OUTPUT Merge Sort C Implementation

### 3. Python Implementation

``````
def merge_sort(unsorted_array):
if len(unsorted_array) > 1:
mid = len(unsorted_array) // 2  # Finding the mid of the array
left = unsorted_array[:mid]  # Dividing the array elements
right = unsorted_array[mid:]  # into 2 halves

merge_sort(left)
merge_sort(right)

i = j = k = 0

#  data to temp arrays L[] and R[]
while i < len(left) and j < len(right):
if left[i] < right[j]:
unsorted_array[k] = left[i]
i += 1
else:
unsorted_array[k] = right[j]
j += 1
k += 1

# Checking if any element was left
while i < len(left):
unsorted_array[k] = left[i]
i += 1
k += 1

while j < len(right):
unsorted_array[k] = right[j]
j += 1
k += 1

# Code to print the list
def print_list(array1):
for i in range(len(array1)):
print(array1[i], end=" ")
print()

# driver code to test the above code
if __name__ == '__main__':
array = [12, 11, 13, 5, 6, 7]
print("Given array is", end="\n")
print_list(array)
merge_sort(array)
print("Sorted array is: ", end="\n")
print_list(array)
``````

OUTPUT Merge Sort Python Code

## Merge Sort Time and Space Complexity

### 1. Space Complexity

Auxiliary Space: O(n)
Sorting In Place: No
Algorithm : Divide and Conquer

### 2. Time Complexity

Merge Sort is a recursive algorithm and time complexity can be expressed as following recurrence relation.

T(n) = 2T(n/2) + O(n)

The solution of the above recurrence is O(nLogn). The list of size N is divided into a max of Logn parts, and the merging of all sublists into a single list takes O(N) time, the worst-case run time of this algorithm is O(nLogn)

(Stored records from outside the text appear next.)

import Mathlib
import Literature.AlgebraicGeometry.Resolution.ResolutionOfSingularities
import HarnessLib

/-!
# Birational morphisms pull back along affine spaces
(crux `FrobeniusLadder.FRationalResolution`, line `Sketch`)

Stub `stub_isBirational_affineSpace_map` of the skeleton `Sketch` for crux
stmt-ResolutionOfSingularities-15317 (theme: resolutions pull back along affine spaces,
`HasResolution X ⇒ HasResolution 𝔸ⁿ_X`). If `π : X' ⟶ X` is birational in the elementary sense of
`Literature.AlgebraicGeometry.Resolution.IsBirational` (an isomorphism over a dense open `U ⊆ X`
with dense preimage), then so is `𝔸ⁿ(π) : 𝔸ⁿ_{X'} ⟶ 𝔸ⁿ_X`, with the dense open `p⁻¹(U)` for the
(open, `AffineSpace.isOpenMap_over`) projection `p : 𝔸ⁿ_X ⟶ X`:

* preimages of dense sets under open maps are dense (`Dense.preimage`), and
  `𝔸ⁿ(π)⁻¹(p⁻¹(U)) = p'⁻¹(π⁻¹(U))` by `AffineSpace.map_over`;
* `𝔸ⁿ_{X'}` is the fibre product `𝔸ⁿ_X ×_X X'` (`AffineSpace.isPullback_map`), so the restriction
  of `𝔸ⁿ(π)` over `p⁻¹(U)` is the base change of `π ∣_ U` along `p ∣_ U`
  (`Scheme.Hom.isPullback_resLE`), hence an isomorphism.
-/

set_option linter.dupNamespace false

noncomputable section

open CategoryTheory CategoryTheory.Limits AlgebraicGeometry TopologicalSpace
  Literature.AlgebraicGeometry.Resolution

universe u

namespace Summit.ResolutionOfSingularities.ResolutionOfSingularities.Theorems.FRationalResolution

/-- In a cartesian square `g ≫ iX = iY ≫ f` of schemes, if `f` restricts to an isomorphism over an
open `U ⊆ S`, then `g` restricts to an isomorphism over `iX⁻¹(U)`: the restriction `g ∣_ iX⁻¹(U)` is
the base change of `f ∣_ U` along `iX ∣_ U` (Mathlib `Scheme.Hom.isPullback_resLE`). -/
theorem isIso_morphismRestrict_preimage_of_isPullback {X Y S T : Scheme.{u}} {f : T ⟶ S}
    {g : Y ⟶ X} {iX : X ⟶ S} {iY : Y ⟶ T} (H : IsPullback g iY iX f) (U : S.Opens)
    (hU : IsIso (f ∣_ U)) : IsIso (g ∣_ iX ⁻¹ᵁ U) := by
  have hUY : g ⁻¹ᵁ iX ⁻¹ᵁ U = g ⁻¹ᵁ iX ⁻¹ᵁ U ⊓ iY ⁻¹ᵁ f ⁻¹ᵁ U := by
    have h : g ⁻¹ᵁ iX ⁻¹ᵁ U = iY ⁻¹ᵁ f ⁻¹ᵁ U := by
      rw [← Scheme.Hom.comp_preimage, H.w, Scheme.Hom.comp_preimage]
    rw [← h, inf_idem]
  have key := Scheme.Hom.isPullback_resLE H (US := U) (UT := f ⁻¹ᵁ U) (UX := iX ⁻¹ᵁ U)
    le_rfl le_rfl hUY
  have hU' : IsIso (f.resLE U (f ⁻¹ᵁ U) le_rfl) := by
    rwa [Scheme.Hom.resLE_eq_morphismRestrict]
  have h := key.isIso_fst_of_isIso hU'
  rwa [Scheme.Hom.resLE_eq_morphismRestrict] at h

/-- BIRATIONAL MORPHISMS PULL BACK ALONG AFFINE SPACES. If `π : X' ⟶ X` is an isomorphism over a
dense open `U ⊆ X` with dense preimage, then `𝔸ⁿ(π) : 𝔸ⁿ_{X'} ⟶ 𝔸ⁿ_X` is an isomorphism over the
dense open `p⁻¹(U)` (`p : 𝔸ⁿ_X ⟶ X` the open projection) with dense preimage `p'⁻¹(π⁻¹(U))`:
`𝔸ⁿ_{X'} = 𝔸ⁿ_X ×_X X'`, so the restriction over `p⁻¹(U)` is a base change of `π ∣_ U`.
[Stacks 01RN (birational morphisms); folklore] -/
theorem stub_isBirational_affineSpace_map (n : ℕ) (X' X : Scheme.{0}) (π : X' ⟶ X)
    (hπ : IsBirational π) : IsBirational (AffineSpace.map (Fin n) π) := by
  obtain ⟨U, hU, hU', hiso⟩ := hπ
  refine ⟨(𝔸(Fin n; X) ↘ X) ⁻¹ᵁ U, ?_, ?_, ?_⟩
  · exact hU.preimage (AffineSpace.isOpenMap_over X)
  · rw [← Scheme.Hom.comp_preimage, AffineSpace.map_over, Scheme.Hom.comp_preimage]
    exact hU'.preimage (AffineSpace.isOpenMap_over X')
  · exact isIso_morphismRestrict_preimage_of_isPullback (AffineSpace.isPullback_map π) U hiso

end Summit.ResolutionOfSingularities.ResolutionOfSingularities.Theorems.FRationalResolution

end
import Literature.MathematicalPhysics.QuantumFieldTheory.Balaban1983to89.B4Thm112RegionLpHolder
import Literature.MathematicalPhysics.QuantumFieldTheory.Balaban1983to89.B4Thm112RegionLpDeriv
import Literature.MathematicalPhysics.QuantumFieldTheory.Balaban1983to89.B4Thm19RegionLpAll

/-!
# `Balaban1983to89.B4Thm112RegionLpHolderAll` — [Balaban1983RegularityDecay] THEOREM p. 573, (1.11)–(1.12): THE δG
# CLAUSE, HÖLDER MEMBER, FOR A GENERAL PAIR `Ω ⊂ Ω₀` UNDER `R₀`, ALL PAIRS `x ≠ x′` — close pairs by
# `B4Thm112RegionLpHolder.thm112_holder_region`, far pairs by the derivative member
# `B4Thm112RegionLpDeriv.thm112_deriv_region` at `x` and at `x′` (as `B4Thm19RegionLpAll` for (1.9))

statement-level skeleton of published theorems with citation tags; proofs where landed; nothing here is a claim about the Yang–Mills mass gap

WHAT THIS FILE DOES.  **`thm112_holder_region_all`**: for every `α < 1` a cube size `K = K₁K₂` (`K₁` of the close-pair
theorem, `K₂` of the derivative member) and `c₀ > 0` with the Hölder δG inequality for ALL pairs `x ≠ x′` in `Ω` (both
forward bonds in `Ω`), under `R₀` at `x` and at `x′` (radius `K(d+4)`), for `f` on the sites of `Ω₀` supported in `P`
with the separations `D` (from `x` and from `x′`), `D₀` (from `x` and from `x′` to `Ω^c`), `D₁` (`P` to `Ω^c`),
`0 ≤ D + D₀ + D₁`: close pairs `32|x−x′|_∞ ≤ ηM₁` are `thm112_holder_region`; for far pairs the weight
`(η^{-1}/|x−x′|_∞)^α ≤ 2` and `U(D^ηu_Ω)(x′) − (D^ηu_Ω)(x) − (U(D^ηu₀)(x′) − (D^ηu₀)(x)) = U((D^ηu_Ω − D^ηu₀)(x′)) − (D^ηu_Ω − D^ηu₀)(x)`
is bounded by the derivative δG member at `x′` (through the orthogonal transport, row sums `≤ N`) and at `x`.
§2 the three δG members for `f` supported in one unit block `B(y₀)` of `Ω₀` (`‖f‖_{2,η} ≤ √N‖f‖_∞`,
`B4Thm110RegionLp.lpv_two_le_unitBlock`): `thm112_value_region_unitBlock`, `thm112_deriv_region_unitBlock`,
`thm112_holder_region_all_unitBlock`.

HONEST SCOPE.  As `B4Thm112RegionLpHolder` / `B4Thm112RegionLpDeriv`.  No `Prop` fact, no `sorry`; axioms standard.
-/

namespace Literature.MathematicalPhysics.QuantumFieldTheory.Balaban1983to89.B4Thm112RegionLpHolderAll

open Literature.MathematicalPhysics.QuantumFieldTheory.Balaban1983to89.B4Reflection242 (blk)
open Literature.MathematicalPhysics.QuantumFieldTheory.Balaban1983to89.B4GaugeCovariance
open Literature.MathematicalPhysics.QuantumFieldTheory.Balaban1983to89.B4Lower18 (fineDom mem_fineDom IsBlockUnion)
open Literature.MathematicalPhysics.QuantumFieldTheory.Balaban1983to89.B4Lower18Regular (e1)
open Literature.MathematicalPhysics.QuantumFieldTheory.Balaban1983to89.B4Lower18RegularRegion (compField)
open Literature.MathematicalPhysics.QuantumFieldTheory.Balaban1983to89.B4Lemma21Region (regionOp regionDeriv)
open Literature.MathematicalPhysics.QuantumFieldTheory.Balaban1983to89.B4Lemma22EtaBox (vol vol_pos)
open Literature.MathematicalPhysics.QuantumFieldTheory.Balaban1983to89.B4Eq221L2FactorRegion (acBond)
open Literature.MathematicalPhysics.QuantumFieldTheory.Balaban1983to89.B4WalkRouteRegion (rpos)
open Literature.MathematicalPhysics.QuantumFieldTheory.Balaban1983to89.B4RegionCubeCarrier
open Literature.MathematicalPhysics.QuantumFieldTheory.Balaban1983to89.B4Ineq110LpChain (lpv)
open Literature.MathematicalPhysics.QuantumFieldTheory.Balaban1983to89.B4ContourShift (supNorm supNorm_nonneg)
open Literature.MathematicalPhysics.QuantumFieldTheory.Balaban1983to89.B4Lemma22HolderBox (IsNNChain transport_fieldLink)
open Literature.MathematicalPhysics.QuantumFieldTheory.Balaban1983to89.B4HolderChainTools (one_le_supNorm_of_ne)
open Literature.MathematicalPhysics.QuantumFieldTheory.Balaban1983to89.B4Thm19BoxHolderAll (rpow_le_max_one abs_U_mulVec_apply_le)
open Literature.MathematicalPhysics.QuantumFieldTheory.Balaban1983to89.B4Thm19RegionLpAll (isBlockUnion_of_mul)
open Literature.MathematicalPhysics.QuantumFieldTheory.Balaban1983to89.B4Thm110RegionLp (lpv_two_le_unitBlock)
open Literature.MathematicalPhysics.QuantumFieldTheory.Balaban1983to89.B4Thm112RegionLp (thm112_value_region)
open Literature.MathematicalPhysics.QuantumFieldTheory.Balaban1983to89.B4Thm112RegionLpDeriv (thm112_deriv_region)
open Literature.MathematicalPhysics.QuantumFieldTheory.Balaban1983to89.B4Thm112RegionLpHolder (thm112_holder_region)
open scoped Matrix

noncomputable section

variable {d : ℕ} {ι : Type} [Fintype ι] [DecidableEq ι]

Best Case Time Complexity: O(n*log n)

Worst Case Time Complexity: O(n*log n)

Average Time Complexity: O(n*log n)

The time complexity of MergeSort is O(n*Log n) in all the 3 cases (worst, average and best) as the mergesort always divides the array into two halves and takes linear time to merge two halves.